PROVIDED DATA Block Start

/-- **[AbsTopI] Lemma 4.5 (ii), the assertion** — PROVED: "`d_χ(M)`, regarded as a function of
`χ`, depends only on the power-equivalence class of `χ`", for continuous characters of the
topological group `G` with values in a `T₁` topological field `K` (e.g. `ℚ_l`); power-equivalence
("the `n`-th powers of the two characters coincide" for some `n > 0`) is written out — it is
`AbsTopIII.PowerEquivalent` (abc-iut-L4-t1) / t4's `PowerEquivalent` for `ℤ_l^×`-valued characters.
[cite: MochizukiAbsTopI2012, Lemma 4.5 (ii) p.54] -/
theorem dChi_eq_of_powerEquivalent [FiniteDimensional K M] [IsTopologicalGroup G]
    [TopologicalSpace K] [T1Space K] [ContinuousMul K] (ρ : G →* (M ≃ₗ[K] M))
    {χ₁ χ₂ : G →* Kˣ} (hχ₁ : Continuous χ₁) (hχ₂ : Continuous χ₂)
    (h : ∃ n : ℕ, 0 < n ∧ ∀ g : G, χ₁ g ^ n = χ₂ g ^ n) : dChi ρ χ₁ = dChi ρ χ₂ := by
  obtain ⟨n, hn, hpow⟩ := h
  -- `ψ := χ₂ χ₁⁻¹` satisfies `ψⁿ = 1`
  set ψ : G →* Kˣ := χ₂ * χ₁⁻¹ with hψdef
  have hψn : ∀ g, ψ g ^ n = 1 := fun g => by
    simp only [hψdef, MonoidHom.mul_apply, MonoidHom.inv_apply, mul_pow, inv_pow, ← hpow g, mul_inv_cancel]
  have hψc : Continuous fun g => (ψ g : K) := by
    have : (ψ : G → Kˣ) = fun g => χ₂ g * (χ₁ g)⁻¹ := by ext g; simp [hψdef]
    exact Units.continuous_val.comp (by rw [this]; exact hχ₂.mul hχ₁.inv)
  obtain ⟨hopen, hfi⟩ := isOpen_ker_of_pow_eq_one ψ hψc hn hψn
  haveI := hfi
  have hker : ∀ g ∈ ψ.ker, ψ g = 1 := fun g hg => hg
  -- `M(χ₁⁻¹) = M(χ₂⁻¹)(ψ)` and `ψ` is trivial on `Ker ψ`
  have e : χ₂⁻¹ * ψ = χ₁⁻¹ := by
    ext g; simp [hψdef]
  have htw : twist ρ χ₁⁻¹ = twist (twist ρ χ₂⁻¹) ψ := by rw [twist_twist, e]
  unfold dChi
  rw [htw, quasiTrivialRank_twist_eq _ hopen hker]

/-! ### Lemma 4.5 (iii) as predicates on abstract data (typing policy θ) -/

variable {V : Type w'} [AddCommGroup V] [Module K V]

/-- A weight `w` is *realised* (relative to `χ^{cyclo}` and the `G`-module `V = H^{ab} ⊗ ℚ_l`) if
some `ℚ`-cyclotomic character `χ•` of weight `w` has "`τ(M(χ•⁻¹)) ≠ 0` for some subquotient
`G`-module `M` of `(H^{ab} ⊗ ℚ_l) ⊕ ℚ_l`" ([AbsTopI] Lemma 4.5 (iii) p. 54) — equivalently (a
quasi-trivial subquotient of a subquotient is one of the whole module) `τ` of the twisted
`V ⊕ K` itself is nonzero. [cite: MochizukiAbsTopI2012, Lemma 4.5 (iii) p.54] -/
def RealisedWeight (χcyclo : G →* Kˣ) (ρV : G →* (V ≃ₗ[K] V)) (w : ℚ) : Prop :=
  ∃ χ : G →* Kˣ, IsQCyclotomicOfWeightK χcyclo χ w ∧
    quasiTrivialRank (twist (withTrivial ρV) χ⁻¹) ≠ 0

PROVIDED DATA Block End

REQUIRED ACTION. Copy all lines from the material that include "hψdef".

SOLUTION TO THIS PROBLEM.
  set ψ : G →* Kˣ := χ₂ * χ₁⁻¹ with hψdef
    simp only [hψdef, MonoidHom.mul_apply, MonoidHom.inv_apply, mul_pow, inv_pow, ← hpow g, mul_inv_cancel]
    have : (ψ : G → Kˣ) = fun g => χ₂ g * (χ₁ g)⁻¹ := by ext g; simp [hψdef]
    ext g; simp [hψdef]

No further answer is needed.